== What this task involves ==
Return a copy of every line in the data below that contains "namespace".

== Source data ==
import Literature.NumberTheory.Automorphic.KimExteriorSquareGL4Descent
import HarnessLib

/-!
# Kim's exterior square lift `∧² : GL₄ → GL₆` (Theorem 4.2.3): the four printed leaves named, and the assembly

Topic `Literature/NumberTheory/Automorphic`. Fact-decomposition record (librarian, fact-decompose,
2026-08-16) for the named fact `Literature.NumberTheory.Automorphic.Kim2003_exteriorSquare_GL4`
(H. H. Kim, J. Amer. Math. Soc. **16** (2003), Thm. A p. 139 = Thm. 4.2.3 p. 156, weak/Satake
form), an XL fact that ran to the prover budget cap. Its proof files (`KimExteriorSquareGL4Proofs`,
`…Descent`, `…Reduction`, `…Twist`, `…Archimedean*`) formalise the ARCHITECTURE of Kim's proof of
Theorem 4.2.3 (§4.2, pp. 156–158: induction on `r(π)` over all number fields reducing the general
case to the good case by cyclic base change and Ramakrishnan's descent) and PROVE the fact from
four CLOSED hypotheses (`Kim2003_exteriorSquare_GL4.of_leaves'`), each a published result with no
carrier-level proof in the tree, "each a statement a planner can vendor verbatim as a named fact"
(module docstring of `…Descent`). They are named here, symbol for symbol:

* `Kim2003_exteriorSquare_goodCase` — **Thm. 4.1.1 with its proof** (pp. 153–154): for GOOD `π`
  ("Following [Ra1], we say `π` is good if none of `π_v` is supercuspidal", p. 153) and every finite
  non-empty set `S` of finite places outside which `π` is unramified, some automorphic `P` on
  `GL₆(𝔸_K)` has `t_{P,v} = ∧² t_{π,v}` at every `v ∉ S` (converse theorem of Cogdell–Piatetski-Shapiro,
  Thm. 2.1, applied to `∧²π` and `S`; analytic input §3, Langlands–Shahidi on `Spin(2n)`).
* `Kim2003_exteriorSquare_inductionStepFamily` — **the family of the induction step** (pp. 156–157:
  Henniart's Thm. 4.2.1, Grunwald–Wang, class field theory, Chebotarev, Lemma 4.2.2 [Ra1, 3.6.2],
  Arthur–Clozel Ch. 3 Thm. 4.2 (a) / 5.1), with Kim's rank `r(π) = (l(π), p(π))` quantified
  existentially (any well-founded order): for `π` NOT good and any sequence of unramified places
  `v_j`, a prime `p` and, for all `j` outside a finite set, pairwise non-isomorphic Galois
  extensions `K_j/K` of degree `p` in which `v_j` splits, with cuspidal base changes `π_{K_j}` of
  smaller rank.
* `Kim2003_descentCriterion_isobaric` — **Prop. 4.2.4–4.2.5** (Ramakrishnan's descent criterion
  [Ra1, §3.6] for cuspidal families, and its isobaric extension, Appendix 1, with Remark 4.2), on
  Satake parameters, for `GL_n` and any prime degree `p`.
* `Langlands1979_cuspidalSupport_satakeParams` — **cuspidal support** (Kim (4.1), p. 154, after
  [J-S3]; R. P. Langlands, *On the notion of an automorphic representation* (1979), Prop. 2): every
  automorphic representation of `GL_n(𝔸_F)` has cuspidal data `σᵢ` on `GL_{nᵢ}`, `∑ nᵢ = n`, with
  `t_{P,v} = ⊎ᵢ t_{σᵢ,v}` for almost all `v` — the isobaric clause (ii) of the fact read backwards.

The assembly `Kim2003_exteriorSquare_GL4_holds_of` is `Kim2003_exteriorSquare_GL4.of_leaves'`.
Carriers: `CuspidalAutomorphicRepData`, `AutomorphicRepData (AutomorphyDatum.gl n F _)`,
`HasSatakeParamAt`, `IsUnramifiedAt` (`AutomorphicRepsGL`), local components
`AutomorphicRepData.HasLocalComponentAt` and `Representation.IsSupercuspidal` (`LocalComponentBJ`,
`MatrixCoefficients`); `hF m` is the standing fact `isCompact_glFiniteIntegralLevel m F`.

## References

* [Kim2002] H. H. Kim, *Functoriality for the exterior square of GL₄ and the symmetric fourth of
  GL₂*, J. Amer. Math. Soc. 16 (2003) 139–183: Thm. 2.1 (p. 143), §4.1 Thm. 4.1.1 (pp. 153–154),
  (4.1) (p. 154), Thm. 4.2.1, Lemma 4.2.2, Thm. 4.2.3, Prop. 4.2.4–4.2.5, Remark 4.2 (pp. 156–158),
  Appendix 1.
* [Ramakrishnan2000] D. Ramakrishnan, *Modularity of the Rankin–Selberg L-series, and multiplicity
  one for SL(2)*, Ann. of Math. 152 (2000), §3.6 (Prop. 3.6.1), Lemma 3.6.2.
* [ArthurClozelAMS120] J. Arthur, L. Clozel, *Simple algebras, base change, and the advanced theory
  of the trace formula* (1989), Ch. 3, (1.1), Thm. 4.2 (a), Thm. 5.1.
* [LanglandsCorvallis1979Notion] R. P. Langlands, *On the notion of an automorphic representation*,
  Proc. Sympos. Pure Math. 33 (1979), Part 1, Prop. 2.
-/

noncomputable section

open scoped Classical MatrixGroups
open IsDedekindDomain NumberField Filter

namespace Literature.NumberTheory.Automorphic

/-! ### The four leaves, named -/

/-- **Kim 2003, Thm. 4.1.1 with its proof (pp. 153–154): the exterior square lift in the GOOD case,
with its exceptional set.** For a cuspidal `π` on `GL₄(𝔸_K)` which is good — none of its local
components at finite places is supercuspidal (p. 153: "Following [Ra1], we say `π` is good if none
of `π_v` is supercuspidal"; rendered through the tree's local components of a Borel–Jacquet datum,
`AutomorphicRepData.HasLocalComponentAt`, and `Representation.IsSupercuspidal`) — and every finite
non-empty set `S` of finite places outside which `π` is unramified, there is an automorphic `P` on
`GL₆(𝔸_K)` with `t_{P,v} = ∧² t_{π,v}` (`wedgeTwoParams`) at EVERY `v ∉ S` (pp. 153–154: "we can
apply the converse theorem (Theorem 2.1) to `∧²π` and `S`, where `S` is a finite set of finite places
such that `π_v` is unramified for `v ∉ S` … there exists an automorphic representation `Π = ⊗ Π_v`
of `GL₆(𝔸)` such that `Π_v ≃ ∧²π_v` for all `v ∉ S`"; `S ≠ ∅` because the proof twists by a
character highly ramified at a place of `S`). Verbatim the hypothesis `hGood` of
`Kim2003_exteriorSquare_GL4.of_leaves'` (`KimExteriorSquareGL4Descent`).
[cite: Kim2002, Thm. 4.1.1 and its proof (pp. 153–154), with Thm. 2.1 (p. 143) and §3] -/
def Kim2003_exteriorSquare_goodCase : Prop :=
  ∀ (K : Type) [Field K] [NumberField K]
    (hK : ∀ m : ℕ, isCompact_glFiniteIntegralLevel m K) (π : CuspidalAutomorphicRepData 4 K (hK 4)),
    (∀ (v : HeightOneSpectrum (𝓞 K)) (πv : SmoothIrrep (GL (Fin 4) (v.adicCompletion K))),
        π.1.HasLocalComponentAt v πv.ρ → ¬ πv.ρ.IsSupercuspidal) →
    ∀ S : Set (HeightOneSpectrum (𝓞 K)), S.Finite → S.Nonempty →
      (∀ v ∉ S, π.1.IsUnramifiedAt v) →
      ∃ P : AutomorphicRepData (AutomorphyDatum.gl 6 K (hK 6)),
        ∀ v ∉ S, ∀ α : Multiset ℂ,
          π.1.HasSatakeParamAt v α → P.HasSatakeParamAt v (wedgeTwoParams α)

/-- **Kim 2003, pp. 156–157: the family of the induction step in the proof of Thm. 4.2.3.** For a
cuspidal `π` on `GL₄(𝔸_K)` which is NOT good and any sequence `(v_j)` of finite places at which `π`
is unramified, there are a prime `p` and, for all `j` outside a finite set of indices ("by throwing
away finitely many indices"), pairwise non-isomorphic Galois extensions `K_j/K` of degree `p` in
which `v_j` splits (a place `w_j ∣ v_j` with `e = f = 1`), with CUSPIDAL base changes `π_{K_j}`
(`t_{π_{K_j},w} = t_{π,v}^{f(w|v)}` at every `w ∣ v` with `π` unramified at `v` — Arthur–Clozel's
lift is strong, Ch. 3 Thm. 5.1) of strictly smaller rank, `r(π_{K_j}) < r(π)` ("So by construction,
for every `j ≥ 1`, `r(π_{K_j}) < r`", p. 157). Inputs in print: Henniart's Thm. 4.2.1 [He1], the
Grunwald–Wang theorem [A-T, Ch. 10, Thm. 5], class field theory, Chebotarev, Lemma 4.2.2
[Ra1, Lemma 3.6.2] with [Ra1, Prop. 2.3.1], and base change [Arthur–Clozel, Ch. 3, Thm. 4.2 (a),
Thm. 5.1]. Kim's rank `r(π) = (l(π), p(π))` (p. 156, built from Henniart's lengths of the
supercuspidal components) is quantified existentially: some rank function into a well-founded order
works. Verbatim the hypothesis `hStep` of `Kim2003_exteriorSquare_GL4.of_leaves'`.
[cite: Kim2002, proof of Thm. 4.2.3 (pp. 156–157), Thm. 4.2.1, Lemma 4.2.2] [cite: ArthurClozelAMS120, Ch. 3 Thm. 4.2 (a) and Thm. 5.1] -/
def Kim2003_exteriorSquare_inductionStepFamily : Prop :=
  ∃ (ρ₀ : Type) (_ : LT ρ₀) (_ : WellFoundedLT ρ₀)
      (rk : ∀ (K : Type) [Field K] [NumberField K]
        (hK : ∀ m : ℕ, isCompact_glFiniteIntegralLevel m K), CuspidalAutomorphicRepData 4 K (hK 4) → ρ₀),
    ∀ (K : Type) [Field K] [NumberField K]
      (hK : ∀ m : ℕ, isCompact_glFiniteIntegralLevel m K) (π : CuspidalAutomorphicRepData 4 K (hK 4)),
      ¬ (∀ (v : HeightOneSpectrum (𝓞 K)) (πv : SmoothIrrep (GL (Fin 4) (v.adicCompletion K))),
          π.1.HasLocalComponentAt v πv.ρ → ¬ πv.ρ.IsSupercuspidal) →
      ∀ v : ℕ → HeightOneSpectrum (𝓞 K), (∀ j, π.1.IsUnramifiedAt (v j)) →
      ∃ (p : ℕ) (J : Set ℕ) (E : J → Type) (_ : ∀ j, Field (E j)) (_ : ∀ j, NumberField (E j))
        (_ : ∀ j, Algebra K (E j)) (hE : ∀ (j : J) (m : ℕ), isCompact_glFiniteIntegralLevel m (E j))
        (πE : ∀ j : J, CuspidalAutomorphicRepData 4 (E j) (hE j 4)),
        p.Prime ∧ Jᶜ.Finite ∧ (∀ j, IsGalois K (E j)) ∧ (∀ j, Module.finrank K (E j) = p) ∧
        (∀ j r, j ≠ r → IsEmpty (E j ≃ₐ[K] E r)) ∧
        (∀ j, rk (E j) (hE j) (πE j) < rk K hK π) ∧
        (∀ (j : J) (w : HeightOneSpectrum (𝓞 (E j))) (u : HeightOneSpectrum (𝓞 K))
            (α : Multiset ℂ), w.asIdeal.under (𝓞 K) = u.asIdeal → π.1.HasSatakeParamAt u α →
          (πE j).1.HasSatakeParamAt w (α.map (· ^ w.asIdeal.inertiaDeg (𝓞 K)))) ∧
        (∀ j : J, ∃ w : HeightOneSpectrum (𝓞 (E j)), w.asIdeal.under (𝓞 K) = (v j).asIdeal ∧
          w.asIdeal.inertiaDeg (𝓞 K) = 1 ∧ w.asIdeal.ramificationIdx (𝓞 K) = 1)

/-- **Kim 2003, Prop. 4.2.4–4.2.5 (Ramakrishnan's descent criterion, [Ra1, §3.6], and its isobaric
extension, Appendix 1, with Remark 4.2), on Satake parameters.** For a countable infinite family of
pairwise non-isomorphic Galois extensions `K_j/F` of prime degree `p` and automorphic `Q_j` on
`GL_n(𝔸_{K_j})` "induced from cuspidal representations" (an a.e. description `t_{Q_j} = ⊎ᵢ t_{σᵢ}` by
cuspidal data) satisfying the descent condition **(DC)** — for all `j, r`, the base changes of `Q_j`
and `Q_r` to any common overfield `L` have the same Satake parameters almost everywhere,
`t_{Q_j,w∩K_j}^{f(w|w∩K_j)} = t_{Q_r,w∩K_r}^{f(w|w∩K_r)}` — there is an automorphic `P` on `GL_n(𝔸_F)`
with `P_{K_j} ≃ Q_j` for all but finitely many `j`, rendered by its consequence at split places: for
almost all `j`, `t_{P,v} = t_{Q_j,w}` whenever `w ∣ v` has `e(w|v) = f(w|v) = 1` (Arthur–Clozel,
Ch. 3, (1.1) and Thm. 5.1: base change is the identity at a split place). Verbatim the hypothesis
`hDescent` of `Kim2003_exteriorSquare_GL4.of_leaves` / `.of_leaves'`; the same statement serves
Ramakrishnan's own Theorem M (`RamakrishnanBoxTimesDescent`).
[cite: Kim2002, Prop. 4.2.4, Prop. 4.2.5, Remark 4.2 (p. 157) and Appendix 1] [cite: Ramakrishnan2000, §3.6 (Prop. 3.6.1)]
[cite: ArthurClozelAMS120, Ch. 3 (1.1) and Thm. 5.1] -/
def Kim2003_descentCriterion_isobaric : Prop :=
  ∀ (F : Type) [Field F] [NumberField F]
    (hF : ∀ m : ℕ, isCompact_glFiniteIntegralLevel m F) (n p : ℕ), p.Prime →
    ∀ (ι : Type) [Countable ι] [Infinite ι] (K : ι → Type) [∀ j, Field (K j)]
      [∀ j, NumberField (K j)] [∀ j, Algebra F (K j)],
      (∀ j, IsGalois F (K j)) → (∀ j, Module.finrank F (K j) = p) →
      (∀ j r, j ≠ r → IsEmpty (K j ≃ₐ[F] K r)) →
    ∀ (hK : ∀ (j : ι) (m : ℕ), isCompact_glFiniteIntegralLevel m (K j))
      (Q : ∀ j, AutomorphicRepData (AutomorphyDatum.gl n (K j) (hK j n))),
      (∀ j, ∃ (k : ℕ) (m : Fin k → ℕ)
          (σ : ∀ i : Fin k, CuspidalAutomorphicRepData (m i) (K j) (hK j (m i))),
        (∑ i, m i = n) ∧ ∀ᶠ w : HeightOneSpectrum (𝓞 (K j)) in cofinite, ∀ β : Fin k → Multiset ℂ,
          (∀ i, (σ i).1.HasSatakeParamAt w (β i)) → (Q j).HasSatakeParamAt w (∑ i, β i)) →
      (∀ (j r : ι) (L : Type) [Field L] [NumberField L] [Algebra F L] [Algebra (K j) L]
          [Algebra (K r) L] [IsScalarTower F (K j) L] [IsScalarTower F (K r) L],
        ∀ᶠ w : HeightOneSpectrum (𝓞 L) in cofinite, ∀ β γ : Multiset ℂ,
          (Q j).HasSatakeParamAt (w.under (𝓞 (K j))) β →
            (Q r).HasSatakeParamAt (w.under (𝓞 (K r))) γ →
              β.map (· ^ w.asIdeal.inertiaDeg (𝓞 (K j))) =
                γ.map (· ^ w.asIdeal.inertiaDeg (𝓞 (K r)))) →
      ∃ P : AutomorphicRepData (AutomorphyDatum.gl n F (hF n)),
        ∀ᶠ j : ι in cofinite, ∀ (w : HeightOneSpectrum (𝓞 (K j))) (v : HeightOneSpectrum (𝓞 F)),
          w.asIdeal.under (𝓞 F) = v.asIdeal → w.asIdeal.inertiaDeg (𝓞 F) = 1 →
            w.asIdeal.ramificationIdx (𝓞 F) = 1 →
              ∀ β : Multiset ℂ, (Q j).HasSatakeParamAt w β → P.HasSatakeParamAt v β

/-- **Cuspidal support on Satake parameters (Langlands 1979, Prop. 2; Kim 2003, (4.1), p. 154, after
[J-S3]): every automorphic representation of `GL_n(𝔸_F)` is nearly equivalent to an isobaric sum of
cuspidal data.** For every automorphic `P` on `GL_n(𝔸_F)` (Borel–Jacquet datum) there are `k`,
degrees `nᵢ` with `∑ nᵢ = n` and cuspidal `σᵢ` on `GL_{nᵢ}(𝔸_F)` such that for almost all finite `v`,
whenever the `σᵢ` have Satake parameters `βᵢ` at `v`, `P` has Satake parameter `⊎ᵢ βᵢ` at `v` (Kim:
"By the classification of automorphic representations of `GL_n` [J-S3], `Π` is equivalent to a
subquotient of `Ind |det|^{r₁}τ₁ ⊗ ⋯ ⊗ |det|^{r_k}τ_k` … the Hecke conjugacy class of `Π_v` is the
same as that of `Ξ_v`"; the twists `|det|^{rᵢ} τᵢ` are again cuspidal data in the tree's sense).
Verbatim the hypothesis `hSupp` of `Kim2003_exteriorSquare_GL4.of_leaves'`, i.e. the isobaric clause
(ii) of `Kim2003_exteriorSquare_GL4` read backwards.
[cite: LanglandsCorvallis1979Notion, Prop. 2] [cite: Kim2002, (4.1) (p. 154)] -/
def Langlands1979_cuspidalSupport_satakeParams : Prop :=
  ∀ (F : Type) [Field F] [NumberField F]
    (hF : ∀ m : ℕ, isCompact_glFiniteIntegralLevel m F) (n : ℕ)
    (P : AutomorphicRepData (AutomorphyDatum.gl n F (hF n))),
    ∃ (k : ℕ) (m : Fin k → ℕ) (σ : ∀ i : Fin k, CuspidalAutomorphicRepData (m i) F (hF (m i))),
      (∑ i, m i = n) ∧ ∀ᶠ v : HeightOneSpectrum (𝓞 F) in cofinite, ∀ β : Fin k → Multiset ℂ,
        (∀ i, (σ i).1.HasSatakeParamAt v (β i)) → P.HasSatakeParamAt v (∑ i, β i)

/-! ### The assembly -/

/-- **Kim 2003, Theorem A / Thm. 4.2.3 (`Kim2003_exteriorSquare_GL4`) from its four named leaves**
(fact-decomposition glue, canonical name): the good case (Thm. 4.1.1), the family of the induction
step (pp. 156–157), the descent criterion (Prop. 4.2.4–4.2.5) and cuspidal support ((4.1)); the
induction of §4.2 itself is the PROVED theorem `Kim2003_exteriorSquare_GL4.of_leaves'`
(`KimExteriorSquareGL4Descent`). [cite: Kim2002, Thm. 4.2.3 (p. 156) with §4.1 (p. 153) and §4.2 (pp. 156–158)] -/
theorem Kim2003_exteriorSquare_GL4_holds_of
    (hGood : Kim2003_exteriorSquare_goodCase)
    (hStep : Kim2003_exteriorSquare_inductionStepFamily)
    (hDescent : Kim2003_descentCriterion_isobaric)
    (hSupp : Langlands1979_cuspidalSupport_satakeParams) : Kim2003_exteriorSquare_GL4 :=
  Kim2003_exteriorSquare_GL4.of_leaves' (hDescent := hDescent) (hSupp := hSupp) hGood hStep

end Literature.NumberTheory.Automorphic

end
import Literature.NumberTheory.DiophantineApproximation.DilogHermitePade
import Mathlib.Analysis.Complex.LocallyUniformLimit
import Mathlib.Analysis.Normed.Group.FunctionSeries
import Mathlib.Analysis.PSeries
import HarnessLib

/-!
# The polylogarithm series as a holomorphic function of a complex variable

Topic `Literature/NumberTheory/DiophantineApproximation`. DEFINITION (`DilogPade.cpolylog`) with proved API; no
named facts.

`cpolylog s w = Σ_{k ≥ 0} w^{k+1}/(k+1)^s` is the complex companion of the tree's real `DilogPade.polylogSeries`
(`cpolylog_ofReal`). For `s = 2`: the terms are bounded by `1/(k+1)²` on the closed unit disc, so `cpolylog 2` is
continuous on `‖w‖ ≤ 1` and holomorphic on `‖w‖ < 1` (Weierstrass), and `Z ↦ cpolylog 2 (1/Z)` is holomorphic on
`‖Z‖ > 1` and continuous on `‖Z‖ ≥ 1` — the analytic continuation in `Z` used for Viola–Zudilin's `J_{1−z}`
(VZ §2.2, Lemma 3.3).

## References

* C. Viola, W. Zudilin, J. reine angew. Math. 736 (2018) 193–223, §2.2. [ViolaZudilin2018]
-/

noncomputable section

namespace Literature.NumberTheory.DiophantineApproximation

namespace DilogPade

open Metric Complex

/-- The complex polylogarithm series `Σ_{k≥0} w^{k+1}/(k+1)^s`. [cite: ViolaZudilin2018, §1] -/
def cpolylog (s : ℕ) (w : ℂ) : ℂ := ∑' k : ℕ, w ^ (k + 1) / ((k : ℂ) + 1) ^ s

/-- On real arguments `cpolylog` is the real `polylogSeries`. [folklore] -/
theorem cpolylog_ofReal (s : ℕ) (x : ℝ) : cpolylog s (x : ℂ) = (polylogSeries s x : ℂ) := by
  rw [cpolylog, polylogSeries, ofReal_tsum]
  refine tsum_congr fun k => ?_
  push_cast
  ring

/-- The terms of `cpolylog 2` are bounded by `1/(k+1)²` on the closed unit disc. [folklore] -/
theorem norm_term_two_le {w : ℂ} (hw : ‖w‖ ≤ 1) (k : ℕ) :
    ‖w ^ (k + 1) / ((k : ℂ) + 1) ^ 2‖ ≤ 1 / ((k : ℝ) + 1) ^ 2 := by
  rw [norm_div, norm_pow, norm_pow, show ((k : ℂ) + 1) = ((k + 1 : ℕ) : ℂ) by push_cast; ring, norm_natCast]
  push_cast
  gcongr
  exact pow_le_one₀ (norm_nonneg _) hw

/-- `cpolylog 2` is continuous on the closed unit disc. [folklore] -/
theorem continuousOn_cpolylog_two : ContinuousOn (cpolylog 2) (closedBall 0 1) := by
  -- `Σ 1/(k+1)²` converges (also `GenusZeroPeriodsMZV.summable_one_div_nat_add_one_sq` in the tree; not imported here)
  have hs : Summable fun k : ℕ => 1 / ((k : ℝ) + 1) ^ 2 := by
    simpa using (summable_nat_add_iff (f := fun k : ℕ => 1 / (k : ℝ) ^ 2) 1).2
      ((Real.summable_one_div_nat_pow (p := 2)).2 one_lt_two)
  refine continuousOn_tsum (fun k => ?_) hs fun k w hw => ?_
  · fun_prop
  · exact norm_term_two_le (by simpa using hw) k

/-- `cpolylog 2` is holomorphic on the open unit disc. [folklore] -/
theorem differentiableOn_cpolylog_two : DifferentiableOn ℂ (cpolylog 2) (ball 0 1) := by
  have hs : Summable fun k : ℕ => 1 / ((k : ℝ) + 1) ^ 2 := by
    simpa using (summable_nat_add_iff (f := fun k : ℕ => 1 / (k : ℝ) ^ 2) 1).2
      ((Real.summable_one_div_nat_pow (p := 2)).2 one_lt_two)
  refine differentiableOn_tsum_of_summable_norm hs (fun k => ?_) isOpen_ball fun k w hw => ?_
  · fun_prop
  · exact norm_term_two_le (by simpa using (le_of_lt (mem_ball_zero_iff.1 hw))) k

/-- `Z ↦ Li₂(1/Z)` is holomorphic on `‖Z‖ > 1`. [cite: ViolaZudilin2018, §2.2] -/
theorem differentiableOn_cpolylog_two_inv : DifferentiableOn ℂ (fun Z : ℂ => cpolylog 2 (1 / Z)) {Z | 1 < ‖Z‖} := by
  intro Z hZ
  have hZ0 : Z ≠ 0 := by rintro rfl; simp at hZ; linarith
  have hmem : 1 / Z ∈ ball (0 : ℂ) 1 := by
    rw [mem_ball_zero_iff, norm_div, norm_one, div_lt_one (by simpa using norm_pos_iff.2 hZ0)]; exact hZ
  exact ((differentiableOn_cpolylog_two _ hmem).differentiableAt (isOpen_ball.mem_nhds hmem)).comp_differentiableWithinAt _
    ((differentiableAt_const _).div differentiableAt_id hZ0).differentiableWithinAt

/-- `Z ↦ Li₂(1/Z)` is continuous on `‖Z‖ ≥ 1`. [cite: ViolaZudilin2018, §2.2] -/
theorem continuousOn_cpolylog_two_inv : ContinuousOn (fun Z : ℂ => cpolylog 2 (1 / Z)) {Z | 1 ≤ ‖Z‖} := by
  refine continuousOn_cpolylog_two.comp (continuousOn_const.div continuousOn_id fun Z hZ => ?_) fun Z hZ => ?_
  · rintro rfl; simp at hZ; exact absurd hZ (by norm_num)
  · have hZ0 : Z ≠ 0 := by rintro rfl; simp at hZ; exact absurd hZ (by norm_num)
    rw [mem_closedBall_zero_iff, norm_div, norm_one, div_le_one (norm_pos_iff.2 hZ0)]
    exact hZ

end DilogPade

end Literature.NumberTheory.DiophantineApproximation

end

== Expected answer ==
namespace Literature.NumberTheory.Automorphic
namespace Literature.NumberTheory.DiophantineApproximation
namespace DilogPade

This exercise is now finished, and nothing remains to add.